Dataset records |
* * * *
import Summits.CriticalPhenomena.PercolationContinuityZ3.Theorems.PercNearOneGluingNoHeavyLowerTailKnQuestion8CoefficientwiseNoCoreParallelTame
import HarnessLib

/-!
# CONJECTURE NO-CORE is stable under adding an `x–z` path of length two — prim-lf-2 gen 55

Support file (`--supports stmt-CriticalPhenomena-4575`, closed), prover `prim-lf-2` (gen 55).  No definitions, no named facts, no sorries; standard axioms.
Memo `prim-lf-2/CW-TWOSOURCESYM-gen55.md` §3.6; this is the first instance of `noCore_parallel_tame` (`…CoefficientwiseNoCoreParallelTame.lean`): the two-edge path `x–a–z` is a TAME piece.

* `Coefficientwise.noCore_add_path_two` — if `(E₁; x, z) ∈ 𝒩` (NO-CORE for all monotone `φ, ψ`), and `e₁, e₂ ∉ E₁` are two edges with ends `{x, a}`, `{a, z}` where the new vertex `a` lies on no
  edge of `E₁` (`a, x, z` distinct), then `(E₁ ∪ {e₁, e₂}; x, z) ∈ 𝒩`.
Iterating from the base member 'one edge `x–z`' or from any member: `K_{2,n}` with `x, z` the two poles, every member of `𝒩` with any number of extra `x–z` paths of length two, and (with
`noCore_series`, `noCore_decoration`) their series compositions and decorations all satisfy CONJECTURE NO-CORE for all monotone `f, g`.
[cite: KozmaNitzan2024, Questions 8–9 (§5.5 p. 36) (context: the Question-8 pocket covariance programme)]
-/

namespace Summit.CriticalPhenomena.PercolationContinuityZ3.Theorems

open Finset Literature.Probability.Percolation

namespace Coefficientwise

variable {ι V : Type*} [Fintype ι] [DecidableEq ι]

omit [Fintype ι] in
open Classical in
/-- **Adding an `x–z` path of length two preserves NO-CORE.**  [cite: KozmaNitzan2024, Questions 8–9 (§5.5 p. 36) (context)] -/
theorem noCore_add_path_two (ends : ι → Sym2 V) {E₁ : Finset ι} {x z a : V} {e₁ e₂ : ι}
    (he₁E : e₁ ∉ E₁) (he₂E : e₂ ∉ E₁) (he₁₂ : e₁ ≠ e₂) (he₁ : ends e₁ = s(x, a)) (he₂ : ends e₂ = s(a, z))
    (hax : a ≠ x) (haz : a ≠ z) (hzx : z ≠ x) (ha : ∀ e ∈ E₁, a ∉ ends e)
    (h₁ : ∀ φ ψ : Set V → ℝ, Monotone φ → Monotone ψ →
      0 ≤ ∑ s ∈ E₁.powerset.filter (fun s : Finset ι => ¬ (z ∈ openCluster (ends '' (↑s : Set ι)) x ∧
            z ∈ openCluster (ends '' (↑(E₁ \ s) : Set ι)) x)),
        (φ (openCluster (ends '' (↑s : Set ι)) x) - φ (openCluster (ends '' (↑(E₁ \ s) : Set ι)) x)) *
          (ψ (openCluster (ends '' (↑s : Set ι)) x) - ψ (openCluster (ends '' (↑(E₁ \ s) : Set ι)) x)))
    (f g : Set V → ℝ) (hf : Monotone f) (hg : Monotone g) :
    0 ≤ ∑ s ∈ (E₁ ∪ {e₁, e₂}).powerset.filter (fun s : Finset ι => ¬ (z ∈ openCluster (ends '' (↑s : Set ι)) x ∧
          z ∈ openCluster (ends '' (↑((E₁ ∪ {e₁, e₂}) \ s) : Set ι)) x)),
      (f (openCluster (ends '' (↑s : Set ι)) x) - f (openCluster (ends '' (↑((E₁ ∪ {e₁, e₂}) \ s) : Set ι)) x)) *
        (g (openCluster (ends '' (↑s : Set ι)) x) - g (openCluster (ends '' (↑((E₁ ∪ {e₁, e₂}) \ s) : Set ι)) x)) := by
  set E₂ : Finset ι := {e₁, e₂} with hE₂
  set K : Finset ι → Set V := fun s => openCluster (ends '' (↑s : Set ι)) x with hK
  set Kz : Finset ι → Set V := fun s => openCluster (ends '' (↑s : Set ι)) z with hKz
  have memE₂ : ∀ i, i ∈ E₂ ↔ i = e₁ ∨ i = e₂ := fun i => by simp [hE₂]
  have hE : Disjoint E₁ E₂ := by
    rw [Finset.disjoint_right]
    intro i hi
    rcases (memE₂ i).mp hi with rfl | rfl
    · exact he₁E
    · exact he₂E
  have hsep : ∀ e ∈ E₁, ∀ e' ∈ E₂, ∀ w : V, w ∈ ends e → w ∈ ends e' → w = x ∨ w = z := by
    intro e he e' he' w hw hw'
    rcases (memE₂ e').mp he' with rfl | rfl
    · rw [he₁, Sym2.mem_iff] at hw'
      rcases hw' with rfl | rfl
      · exact Or.inl rfl
      · exact absurd hw (ha e he)
    · rw [he₂, Sym2.mem_iff] at hw'
      rcases hw' with rfl | rfl
      · exact absurd hw (ha e he)
      · exact Or.inr rfl
  -- clusters of the colourings of the two-edge path
  have adj_iff : ∀ (s : Finset ι) (c d : V), (openGraph (ends '' (↑s : Set ι))).Adj c d → ∃ i ∈ s, ends i = s(c, d) := by
    intro s c d h
    rw [openGraph_image_adj] at h
    exact h.1
  -- (C1) without `e₁` the cluster of `x` is `{x}`
  have C1 : ∀ s : Finset ι, s ⊆ E₂ → e₁ ∉ s → K s ⊆ {x} := by
    intro s hs h1
    refine openCluster_subset_of_adjClosed ends x (↑s : Set ι) {x} rfl ?_
    intro c hc d hcd
    rw [Set.mem_singleton_iff] at hc
    rw [hc] at hcd
    obtain ⟨i, hi, hic⟩ := adj_iff s x d hcd
    rcases (memE₂ i).mp (hs hi) with hi1 | hi2
    · exact absurd (hi1 ▸ hi) h1
    · exfalso
      have : x ∈ ends e₂ := by rw [← hi2, hic]; exact Sym2.mem_mk_left x d
      rw [he₂, Sym2.mem_iff] at this
      rcases this with h | h
      · exact hax h.symm
      · exact hzx h.symm
  -- (C2) without `e₂` the cluster of `z` is `{z}`
  have C2 : ∀ s : Finset ι, s ⊆ E₂ → e₂ ∉ s → Kz s ⊆ {z} := by
    intro s hs h2
    refine openCluster_subset_of_adjClosed ends z (↑s : Set ι) {z} rfl ?_
    intro c hc d hcd
    rw [Set.mem_singleton_iff] at hc
    rw [hc] at hcd
    obtain ⟨i, hi, hic⟩ := adj_iff s z d hcd
    rcases (memE₂ i).mp (hs hi) with hi1 | hi2
    · exfalso
      have : z ∈ ends e₁ := by rw [← hi1, hic]; exact Sym2.mem_mk_left z d
      rw [he₁, Sym2.mem_iff] at this
      rcases this with h | h
      · exact hzx h
      · exact haz h.symm
    · exact absurd (hi2 ▸ hi) h2
  -- (C3) without `e₂` the cluster of `x` is inside `{x, a}`
  have C3 : ∀ s : Finset ι, s ⊆ E₂ → e₂ ∉ s → K s ⊆ {w | w = x ∨ w = a} := by
    intro s hs h2
    refine openCluster_subset_of_adjClosed ends x (↑s : Set ι) {w | w = x ∨ w = a} (Or.inl rfl) ?_
    intro c _ d hcd
    obtain ⟨i, hi, hic⟩ := adj_iff s c d hcd
    rcases (memE₂ i).mp (hs hi) with hi1 | hi2
    · have : d ∈ ends e₁ := by rw [← hi1, hic]; exact Sym2.mem_mk_right c d
      rw [he₁, Sym2.mem_iff] at this
      exact this
    · exact absurd (hi2 ▸ hi) h2
  -- (C4) with `e₂`, `a` is in the cluster of `z`
  have C4 : ∀ s : Finset ι, e₂ ∈ s → a ∈ Kz s := by
    intro s h2
    have hadj : (openGraph (ends '' (↑s : Set ι))).Adj z a := by
      rw [openGraph_image_adj]
      exact ⟨⟨e₂, h2, by rw [he₂, Sym2.eq_swap]⟩, haz.symm⟩
    exact hadj.reachable
  -- (C5) with both edges, `z` is in the cluster of `x`
  have C5 : ∀ s : Finset ι, e₁ ∈ s → e₂ ∈ s → z ∈ K s := by
    intro s h1 h2
    have hadj1 : (openGraph (ends '' (↑s : Set ι))).Adj x a := by
      rw [openGraph_image_adj]; exact ⟨⟨e₁, h1, he₁⟩, hax.symm⟩
    have hadj2 : (openGraph (ends '' (↑s : Set ι))).Adj a z := by
      rw [openGraph_image_adj]; exact ⟨⟨e₂, h2, he₂⟩, haz⟩
    exact hadj1.reachable.trans hadj2.reachable
  have hxK : ∀ s : Finset ι, x ∈ K s := fun s => mem_openCluster_self _ x
  -- the comparability of the glued sets for a 'red-first' versus a 'blue-first' colouring
  have cmp : ∀ s s' : Finset ι, s ⊆ E₂ → s' ⊆ E₂ → e₁ ∈ s → e₂ ∉ s → e₁ ∉ s' → e₂ ∈ s' → ∀ X : Set V,
      (X ∪ {w | z ∈ X ∧ w ∈ Kz s} ∪ K s ⊆ X ∪ {w | z ∈ X ∧ w ∈ Kz s'} ∪ K s') ∨
      (X ∪ {w | z ∈ X ∧ w ∈ Kz s'} ∪ K s' ⊆ X ∪ {w | z ∈ X ∧ w ∈ Kz s} ∪ K s) := by
    intro s s' hs hs' h1 h2 h1' h2' X
    by_cases hzX : z ∈ X
    · left
      intro w hw
      rcases hw with (hw | ⟨_, hw⟩) | hw
      · exact Or.inl (Or.inl hw)
      · have : w = z := C2 s hs h2 hw
        subst this
        exact Or.inl (Or.inl hzX)
      · rcases C3 s hs h2 hw with rfl | rfl
        · exact Or.inr (hxK s')
        · exact Or.inl (Or.inr ⟨hzX, C4 s' h2'⟩)
    · right
      intro w hw
      rcases hw with (hw | ⟨hz, _⟩) | hw
      · exact Or.inl (Or.inl hw)
      · exact absurd hz hzX
      · have : w = x := C1 s' hs' h1' hw
        subst this
        exact Or.inr (hxK s)
  -- tameness (Ta)
  have hTa : ∀ s₂, s₂ ⊆ E₂ → z ∈ K s₂ → z ∉ K (E₂ \ s₂) → K (E₂ \ s₂) ⊆ K s₂ := by
    intro s₂ hs₂ hz1 _
    have h1 : e₁ ∈ s₂ := by
      by_contra h1
      exact hzx (C1 s₂ hs₂ h1 hz1)
    have h1' : e₁ ∉ E₂ \ s₂ := fun h => (Finset.mem_sdiff.mp h).2 h1
    intro w hw
    have : w = x := C1 (E₂ \ s₂) Finset.sdiff_subset h1' hw
    subst this
    exact hxK s₂
  -- tameness (Tb)
  have hTb : ∀ s₂, s₂ ⊆ E₂ → z ∉ K s₂ → z ∉ K (E₂ \ s₂) → ∀ X : Set V,
      (X ∪ {w | z ∈ X ∧ w ∈ Kz s₂} ∪ K s₂ ⊆ X ∪ {w | z ∈ X ∧ w ∈ Kz (E₂ \ s₂)} ∪ K (E₂ \ s₂)) ∨
      (X ∪ {w | z ∈ X ∧ w ∈ Kz (E₂ \ s₂)} ∪ K (E₂ \ s₂) ⊆ X ∪ {w | z ∈ X ∧ w ∈ Kz s₂} ∪ K s₂) := by
    intro s₂ hs₂ hz1 hz2 X
    have he₁E₂ : e₁ ∈ E₂ := (memE₂ e₁).mpr (Or.inl rfl)
    have he₂E₂ : e₂ ∈ E₂ := (memE₂ e₂).mpr (Or.inr rfl)
    by_cases h1 : e₁ ∈ s₂
    · have h2 : e₂ ∉ s₂ := fun h2 => hz1 (C5 s₂ h1 h2)
      have h1' : e₁ ∉ E₂ \ s₂ := fun h => (Finset.mem_sdiff.mp h).2 h1
      have h2' : e₂ ∈ E₂ \ s₂ := Finset.mem_sdiff.mpr ⟨he₂E₂, h2⟩
      exact cmp s₂ (E₂ \ s₂) hs₂ Finset.sdiff_subset h1 h2 h1' h2' X
    · have h1' : e₁ ∈ E₂ \ s₂ := Finset.mem_sdiff.mpr ⟨he₁E₂, h1⟩
      have h2' : e₂ ∉ E₂ \ s₂ := fun h2' => hz2 (C5 (E₂ \ s₂) h1' h2')
      have h2 : e₂ ∈ s₂ := by
        by_contra h2
        exact h2' (Finset.mem_sdiff.mpr ⟨he₂E₂, h2⟩)
      rcases cmp (E₂ \ s₂) s₂ Finset.sdiff_subset hs₂ h1' h2' h1 h2 X with h | h
      · exact Or.inr h
      · exact Or.inl h
  exact noCore_parallel_tame ends hE hsep h₁ hTa hTb f g hf hg

end Coefficientwise

end Summit.CriticalPhenomena.PercolationContinuityZ3.Theorems
/-- Leading term of a product: if `x = O(ε^k)` and `y = O(ε^l)` then the `ε^{k+l}`-coefficient of
`x y` is `x_k y_l`. [cite: AndrewsForbes2022, Def. 2.1] -/
theorem coeff_mul_of_isOrdGE {k l : ℤ} {x y : LaurentSeries F} (hx : IsOrdGE k x)
    (hy : IsOrdGE l y) : (x * y).coeff (k + l) = x.coeff k * y.coeff l := by
  classical
  rw [HahnSeries.coeff_mul]
  rw [Finset.sum_eq_single (k, l)]
  · rintro ⟨i, j⟩ hp hne
    rw [Finset.mem_antidiagonal] at hp
    obtain ⟨hi, hj, hsum⟩ := hp
    rw [HahnSeries.mem_support] at hi hj
    have hik : k ≤ i := by
      by_contra h
      exact hi (hx i (by omega))
    have hjl : l ≤ j := by
      by_contra h
      exact hj (hy j (by omega))
    exfalso
    apply hne
    simp only at hsum
    exact Prod.ext (by simp; omega) (by simp; omega)
  · intro h
    rw [Finset.mem_antidiagonal, not_and, not_and] at h
    by_cases hk : x.coeff k = 0
    · rw [hk, zero_mul]
    · by_cases hl : y.coeff l = 0
      · rw [hl, mul_zero]
      · exact (h ((HahnSeries.mem_support _ _).2 hk) ((HahnSeries.mem_support _ _).2 hl) rfl).elim

/-- An element of `F((ε))` is `O(ε^{ord})` for its own order. [folklore] -/
private theorem isOrdGE_order (x : LaurentSeries F) : IsOrdGE x.order x :=
  fun _ hi => HahnSeries.coeff_eq_zero_of_lt_order hi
* * * *
EXERCISE PROMPT |
Locate the lines above that contain "refine" and copy them.

ANSWER TO THE EXERCISE |
    refine openCluster_subset_of_adjClosed ends x (↑s : Set ι) {x} rfl ?_
    refine openCluster_subset_of_adjClosed ends z (↑s : Set ι) {z} rfl ?_
    refine openCluster_subset_of_adjClosed ends x (↑s : Set ι) {w | w = x ∨ w = a} (Or.inl rfl) ?_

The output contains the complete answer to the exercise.